Stored data
::::

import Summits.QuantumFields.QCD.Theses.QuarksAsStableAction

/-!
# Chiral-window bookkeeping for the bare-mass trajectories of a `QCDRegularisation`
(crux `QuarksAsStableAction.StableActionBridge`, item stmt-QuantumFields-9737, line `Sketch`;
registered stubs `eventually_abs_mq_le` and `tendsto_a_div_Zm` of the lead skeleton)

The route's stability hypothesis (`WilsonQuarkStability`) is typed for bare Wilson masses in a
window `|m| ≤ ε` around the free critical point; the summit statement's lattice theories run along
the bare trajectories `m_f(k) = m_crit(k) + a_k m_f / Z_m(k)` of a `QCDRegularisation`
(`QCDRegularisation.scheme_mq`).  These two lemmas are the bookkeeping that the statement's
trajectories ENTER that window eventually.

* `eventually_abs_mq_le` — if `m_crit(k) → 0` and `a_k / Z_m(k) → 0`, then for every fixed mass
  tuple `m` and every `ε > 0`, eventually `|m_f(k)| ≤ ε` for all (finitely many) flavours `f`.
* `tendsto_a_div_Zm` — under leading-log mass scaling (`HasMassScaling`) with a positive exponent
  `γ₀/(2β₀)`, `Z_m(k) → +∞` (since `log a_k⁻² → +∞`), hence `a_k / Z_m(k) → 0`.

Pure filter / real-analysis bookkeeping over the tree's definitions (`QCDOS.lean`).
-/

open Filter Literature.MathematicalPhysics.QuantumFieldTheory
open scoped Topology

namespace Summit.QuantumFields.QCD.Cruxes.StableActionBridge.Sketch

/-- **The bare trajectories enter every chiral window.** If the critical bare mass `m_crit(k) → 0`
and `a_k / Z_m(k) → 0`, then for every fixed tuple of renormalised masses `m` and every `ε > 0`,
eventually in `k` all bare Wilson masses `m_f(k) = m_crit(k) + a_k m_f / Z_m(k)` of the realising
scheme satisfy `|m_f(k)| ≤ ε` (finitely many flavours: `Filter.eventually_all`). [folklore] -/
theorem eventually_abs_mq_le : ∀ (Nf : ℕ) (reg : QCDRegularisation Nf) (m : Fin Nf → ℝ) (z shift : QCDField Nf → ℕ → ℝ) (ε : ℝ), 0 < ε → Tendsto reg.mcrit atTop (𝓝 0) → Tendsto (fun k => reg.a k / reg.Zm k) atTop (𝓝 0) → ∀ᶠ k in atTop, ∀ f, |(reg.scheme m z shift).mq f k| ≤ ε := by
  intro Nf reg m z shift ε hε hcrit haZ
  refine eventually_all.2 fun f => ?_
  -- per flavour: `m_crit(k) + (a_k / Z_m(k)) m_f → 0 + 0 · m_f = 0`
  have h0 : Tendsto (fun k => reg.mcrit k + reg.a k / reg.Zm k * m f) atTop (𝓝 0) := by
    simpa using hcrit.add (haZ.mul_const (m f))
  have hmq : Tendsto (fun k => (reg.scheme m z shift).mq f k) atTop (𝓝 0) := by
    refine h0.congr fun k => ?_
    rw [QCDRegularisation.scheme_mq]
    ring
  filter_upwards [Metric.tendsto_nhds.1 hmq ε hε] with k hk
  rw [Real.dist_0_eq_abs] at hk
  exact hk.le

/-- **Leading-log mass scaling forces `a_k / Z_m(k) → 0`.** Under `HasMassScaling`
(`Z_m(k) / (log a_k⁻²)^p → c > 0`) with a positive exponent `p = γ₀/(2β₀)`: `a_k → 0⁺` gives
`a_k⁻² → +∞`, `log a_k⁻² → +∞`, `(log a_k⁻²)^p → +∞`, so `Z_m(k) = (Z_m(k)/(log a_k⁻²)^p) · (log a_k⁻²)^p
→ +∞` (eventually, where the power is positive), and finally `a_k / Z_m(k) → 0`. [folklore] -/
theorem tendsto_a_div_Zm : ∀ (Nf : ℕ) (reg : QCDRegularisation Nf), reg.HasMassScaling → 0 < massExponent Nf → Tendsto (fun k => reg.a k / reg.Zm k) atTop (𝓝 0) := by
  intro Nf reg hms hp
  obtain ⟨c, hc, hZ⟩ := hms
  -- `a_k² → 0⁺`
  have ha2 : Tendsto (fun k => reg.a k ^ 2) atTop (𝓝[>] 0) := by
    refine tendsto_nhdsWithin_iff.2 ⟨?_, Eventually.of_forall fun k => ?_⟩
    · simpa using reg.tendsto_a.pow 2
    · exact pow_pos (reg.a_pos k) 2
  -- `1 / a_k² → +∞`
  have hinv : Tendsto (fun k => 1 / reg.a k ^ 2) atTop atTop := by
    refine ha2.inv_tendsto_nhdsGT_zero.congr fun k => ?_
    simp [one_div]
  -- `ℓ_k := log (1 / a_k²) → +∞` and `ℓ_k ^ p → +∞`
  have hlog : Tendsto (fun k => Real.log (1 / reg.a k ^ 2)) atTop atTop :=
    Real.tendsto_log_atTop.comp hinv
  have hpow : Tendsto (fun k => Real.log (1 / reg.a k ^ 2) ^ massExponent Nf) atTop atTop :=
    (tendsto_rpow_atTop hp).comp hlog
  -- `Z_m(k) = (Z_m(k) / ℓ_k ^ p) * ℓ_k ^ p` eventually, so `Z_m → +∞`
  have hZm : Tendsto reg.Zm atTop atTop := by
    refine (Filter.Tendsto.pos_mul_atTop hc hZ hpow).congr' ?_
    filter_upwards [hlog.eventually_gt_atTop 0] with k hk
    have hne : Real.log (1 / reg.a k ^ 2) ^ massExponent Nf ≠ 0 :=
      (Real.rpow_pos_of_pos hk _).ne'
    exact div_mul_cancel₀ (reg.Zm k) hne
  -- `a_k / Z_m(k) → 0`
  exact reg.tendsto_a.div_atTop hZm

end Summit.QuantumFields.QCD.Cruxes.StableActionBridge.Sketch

::::

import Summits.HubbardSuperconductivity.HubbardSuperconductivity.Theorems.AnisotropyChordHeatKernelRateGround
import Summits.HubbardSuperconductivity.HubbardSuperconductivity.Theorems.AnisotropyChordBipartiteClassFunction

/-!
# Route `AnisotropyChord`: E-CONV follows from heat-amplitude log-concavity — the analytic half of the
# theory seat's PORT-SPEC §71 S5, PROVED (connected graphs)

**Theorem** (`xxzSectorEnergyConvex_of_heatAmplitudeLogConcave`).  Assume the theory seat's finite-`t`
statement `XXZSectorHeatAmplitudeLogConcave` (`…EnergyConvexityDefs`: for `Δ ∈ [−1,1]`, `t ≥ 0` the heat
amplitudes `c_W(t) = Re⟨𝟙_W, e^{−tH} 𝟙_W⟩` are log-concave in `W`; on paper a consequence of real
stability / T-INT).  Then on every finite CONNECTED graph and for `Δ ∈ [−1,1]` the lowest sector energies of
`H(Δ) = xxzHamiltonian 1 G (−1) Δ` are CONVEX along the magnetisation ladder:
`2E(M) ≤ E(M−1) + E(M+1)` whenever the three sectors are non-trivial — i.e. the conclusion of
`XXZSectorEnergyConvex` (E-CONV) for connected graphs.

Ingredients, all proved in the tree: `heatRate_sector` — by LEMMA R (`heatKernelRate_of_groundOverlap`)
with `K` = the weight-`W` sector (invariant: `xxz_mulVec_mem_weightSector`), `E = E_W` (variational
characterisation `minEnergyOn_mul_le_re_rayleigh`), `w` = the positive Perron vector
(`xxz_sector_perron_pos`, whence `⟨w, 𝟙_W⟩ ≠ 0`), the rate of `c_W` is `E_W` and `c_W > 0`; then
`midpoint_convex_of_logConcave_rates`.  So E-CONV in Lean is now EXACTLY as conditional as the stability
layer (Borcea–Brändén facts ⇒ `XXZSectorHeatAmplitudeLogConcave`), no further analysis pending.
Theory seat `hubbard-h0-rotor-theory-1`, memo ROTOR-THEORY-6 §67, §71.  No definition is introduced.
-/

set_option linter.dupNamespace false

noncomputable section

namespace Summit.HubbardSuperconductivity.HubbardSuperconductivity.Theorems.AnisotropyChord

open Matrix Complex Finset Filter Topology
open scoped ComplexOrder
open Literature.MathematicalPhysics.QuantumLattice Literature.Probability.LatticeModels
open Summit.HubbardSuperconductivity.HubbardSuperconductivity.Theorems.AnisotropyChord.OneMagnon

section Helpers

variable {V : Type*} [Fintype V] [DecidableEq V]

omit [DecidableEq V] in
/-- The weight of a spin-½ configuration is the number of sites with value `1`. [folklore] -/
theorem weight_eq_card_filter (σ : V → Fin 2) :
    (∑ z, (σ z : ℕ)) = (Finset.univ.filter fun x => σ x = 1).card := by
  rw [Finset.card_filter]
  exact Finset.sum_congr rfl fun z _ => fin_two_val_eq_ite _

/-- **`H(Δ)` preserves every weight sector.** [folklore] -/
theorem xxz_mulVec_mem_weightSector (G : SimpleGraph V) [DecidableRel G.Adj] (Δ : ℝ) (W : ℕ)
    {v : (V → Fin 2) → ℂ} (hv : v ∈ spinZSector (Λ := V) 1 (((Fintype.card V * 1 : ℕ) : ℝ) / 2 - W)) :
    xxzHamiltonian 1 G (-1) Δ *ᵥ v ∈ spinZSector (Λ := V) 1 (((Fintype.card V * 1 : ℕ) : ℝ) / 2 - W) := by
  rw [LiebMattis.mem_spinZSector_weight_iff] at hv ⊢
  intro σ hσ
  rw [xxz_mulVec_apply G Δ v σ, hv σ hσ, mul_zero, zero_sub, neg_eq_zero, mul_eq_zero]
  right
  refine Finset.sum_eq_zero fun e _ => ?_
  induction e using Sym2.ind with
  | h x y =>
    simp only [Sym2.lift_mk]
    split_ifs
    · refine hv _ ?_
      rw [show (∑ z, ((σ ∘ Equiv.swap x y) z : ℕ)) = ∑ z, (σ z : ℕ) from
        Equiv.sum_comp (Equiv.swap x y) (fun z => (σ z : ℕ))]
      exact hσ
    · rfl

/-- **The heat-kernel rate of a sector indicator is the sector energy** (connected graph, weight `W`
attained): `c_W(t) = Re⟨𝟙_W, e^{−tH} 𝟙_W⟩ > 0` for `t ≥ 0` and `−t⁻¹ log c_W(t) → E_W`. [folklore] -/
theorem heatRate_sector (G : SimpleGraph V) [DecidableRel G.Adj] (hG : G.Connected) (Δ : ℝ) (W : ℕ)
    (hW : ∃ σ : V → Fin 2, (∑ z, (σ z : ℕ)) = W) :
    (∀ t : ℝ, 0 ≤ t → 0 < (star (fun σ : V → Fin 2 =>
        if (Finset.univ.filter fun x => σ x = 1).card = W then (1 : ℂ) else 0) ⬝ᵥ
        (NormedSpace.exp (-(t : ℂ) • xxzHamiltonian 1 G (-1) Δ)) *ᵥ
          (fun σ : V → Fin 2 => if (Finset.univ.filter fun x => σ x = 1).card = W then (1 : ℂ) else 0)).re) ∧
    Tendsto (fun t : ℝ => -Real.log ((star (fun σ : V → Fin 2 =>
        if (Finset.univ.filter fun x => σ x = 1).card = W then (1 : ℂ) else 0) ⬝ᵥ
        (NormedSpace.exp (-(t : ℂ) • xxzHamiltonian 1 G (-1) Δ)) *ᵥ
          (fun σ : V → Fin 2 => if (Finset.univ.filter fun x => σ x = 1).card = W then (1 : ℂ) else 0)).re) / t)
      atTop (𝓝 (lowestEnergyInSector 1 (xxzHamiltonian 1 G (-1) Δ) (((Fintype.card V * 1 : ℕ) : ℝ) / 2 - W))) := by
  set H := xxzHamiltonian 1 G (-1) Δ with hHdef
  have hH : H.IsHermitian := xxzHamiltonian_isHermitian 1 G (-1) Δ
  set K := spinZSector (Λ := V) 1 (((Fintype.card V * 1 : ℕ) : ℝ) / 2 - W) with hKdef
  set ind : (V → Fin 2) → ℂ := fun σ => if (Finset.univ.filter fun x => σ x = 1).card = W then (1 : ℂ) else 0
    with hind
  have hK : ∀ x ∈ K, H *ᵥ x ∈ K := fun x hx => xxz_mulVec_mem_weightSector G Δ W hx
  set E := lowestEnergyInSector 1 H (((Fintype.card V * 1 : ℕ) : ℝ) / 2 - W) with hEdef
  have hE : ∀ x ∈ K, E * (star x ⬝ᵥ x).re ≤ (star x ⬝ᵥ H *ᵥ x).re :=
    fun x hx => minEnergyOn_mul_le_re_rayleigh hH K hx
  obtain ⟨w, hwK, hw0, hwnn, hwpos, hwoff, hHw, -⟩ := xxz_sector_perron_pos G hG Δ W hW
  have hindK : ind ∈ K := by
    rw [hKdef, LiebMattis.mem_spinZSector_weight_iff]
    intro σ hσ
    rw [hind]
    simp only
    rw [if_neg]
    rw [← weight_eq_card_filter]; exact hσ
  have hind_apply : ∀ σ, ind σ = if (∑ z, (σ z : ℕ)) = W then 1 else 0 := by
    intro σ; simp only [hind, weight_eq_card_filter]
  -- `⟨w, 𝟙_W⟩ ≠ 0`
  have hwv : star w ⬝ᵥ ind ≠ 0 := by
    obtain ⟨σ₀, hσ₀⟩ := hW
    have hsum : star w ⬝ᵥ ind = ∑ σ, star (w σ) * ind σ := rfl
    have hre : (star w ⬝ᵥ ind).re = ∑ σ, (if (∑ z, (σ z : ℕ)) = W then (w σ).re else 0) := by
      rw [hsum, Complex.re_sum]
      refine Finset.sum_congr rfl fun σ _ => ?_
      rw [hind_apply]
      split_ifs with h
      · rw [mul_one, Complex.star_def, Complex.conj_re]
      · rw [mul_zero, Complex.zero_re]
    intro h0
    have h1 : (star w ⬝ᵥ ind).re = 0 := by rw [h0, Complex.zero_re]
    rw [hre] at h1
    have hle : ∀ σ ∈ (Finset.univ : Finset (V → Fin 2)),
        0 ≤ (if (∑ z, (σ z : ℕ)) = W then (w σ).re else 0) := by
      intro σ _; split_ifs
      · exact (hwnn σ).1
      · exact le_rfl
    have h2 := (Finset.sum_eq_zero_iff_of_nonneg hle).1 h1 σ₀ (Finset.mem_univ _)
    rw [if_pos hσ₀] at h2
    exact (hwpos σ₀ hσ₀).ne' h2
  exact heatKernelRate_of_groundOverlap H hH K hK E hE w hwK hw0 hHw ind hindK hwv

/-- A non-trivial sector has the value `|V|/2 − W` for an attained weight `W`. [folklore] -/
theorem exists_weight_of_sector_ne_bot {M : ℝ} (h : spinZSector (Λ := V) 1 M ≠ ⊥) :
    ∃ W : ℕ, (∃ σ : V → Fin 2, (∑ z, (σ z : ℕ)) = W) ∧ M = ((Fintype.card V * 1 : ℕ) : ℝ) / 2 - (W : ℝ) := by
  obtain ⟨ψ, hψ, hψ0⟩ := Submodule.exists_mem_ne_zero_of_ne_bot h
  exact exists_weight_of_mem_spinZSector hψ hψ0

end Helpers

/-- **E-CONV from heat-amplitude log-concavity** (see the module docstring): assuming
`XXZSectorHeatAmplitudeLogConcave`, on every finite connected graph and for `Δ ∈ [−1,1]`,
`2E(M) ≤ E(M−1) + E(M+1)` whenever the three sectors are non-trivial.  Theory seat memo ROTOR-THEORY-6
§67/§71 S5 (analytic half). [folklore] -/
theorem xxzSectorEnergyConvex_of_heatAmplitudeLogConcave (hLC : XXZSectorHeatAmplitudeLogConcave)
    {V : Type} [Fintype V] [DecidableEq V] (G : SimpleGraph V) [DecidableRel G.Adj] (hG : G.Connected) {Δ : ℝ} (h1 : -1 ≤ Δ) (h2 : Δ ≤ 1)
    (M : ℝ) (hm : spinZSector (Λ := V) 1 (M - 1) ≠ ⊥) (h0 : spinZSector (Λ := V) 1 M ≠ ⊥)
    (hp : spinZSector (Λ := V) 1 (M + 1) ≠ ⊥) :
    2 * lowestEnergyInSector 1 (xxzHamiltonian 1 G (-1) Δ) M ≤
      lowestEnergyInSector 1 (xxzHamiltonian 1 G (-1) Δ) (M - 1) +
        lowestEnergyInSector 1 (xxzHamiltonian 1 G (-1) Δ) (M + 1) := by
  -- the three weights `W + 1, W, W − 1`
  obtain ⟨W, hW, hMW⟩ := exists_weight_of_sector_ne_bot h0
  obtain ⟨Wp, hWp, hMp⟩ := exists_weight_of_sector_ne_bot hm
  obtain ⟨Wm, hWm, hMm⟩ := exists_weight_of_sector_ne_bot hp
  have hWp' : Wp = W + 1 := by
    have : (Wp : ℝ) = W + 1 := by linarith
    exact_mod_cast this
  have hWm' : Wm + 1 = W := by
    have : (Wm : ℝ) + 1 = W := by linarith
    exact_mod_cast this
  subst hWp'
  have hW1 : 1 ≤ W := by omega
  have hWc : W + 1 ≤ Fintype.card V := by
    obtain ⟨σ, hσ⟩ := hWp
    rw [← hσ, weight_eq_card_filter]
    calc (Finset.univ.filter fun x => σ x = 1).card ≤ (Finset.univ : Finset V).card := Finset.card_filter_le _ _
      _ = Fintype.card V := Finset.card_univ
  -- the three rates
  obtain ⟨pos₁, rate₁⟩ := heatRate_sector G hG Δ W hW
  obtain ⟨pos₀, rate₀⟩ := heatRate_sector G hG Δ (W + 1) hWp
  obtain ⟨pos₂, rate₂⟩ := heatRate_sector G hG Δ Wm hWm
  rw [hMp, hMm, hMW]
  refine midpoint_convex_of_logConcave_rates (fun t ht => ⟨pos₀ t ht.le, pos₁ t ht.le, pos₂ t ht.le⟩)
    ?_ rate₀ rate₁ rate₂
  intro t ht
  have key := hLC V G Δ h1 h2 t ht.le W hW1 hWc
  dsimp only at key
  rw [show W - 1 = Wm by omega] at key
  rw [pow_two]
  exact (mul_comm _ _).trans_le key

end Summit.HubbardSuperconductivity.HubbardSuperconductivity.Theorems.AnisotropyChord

::::

* [INSTRUCTIONS TO FOLLOW] Scan the records above, then copy out each line that mentions "hlog".

* [TASK ANSWER]
  have hlog : Tendsto (fun k => Real.log (1 / reg.a k ^ 2)) atTop atTop :=
    (tendsto_rpow_atTop hp).comp hlog
    filter_upwards [hlog.eventually_gt_atTop 0] with k hk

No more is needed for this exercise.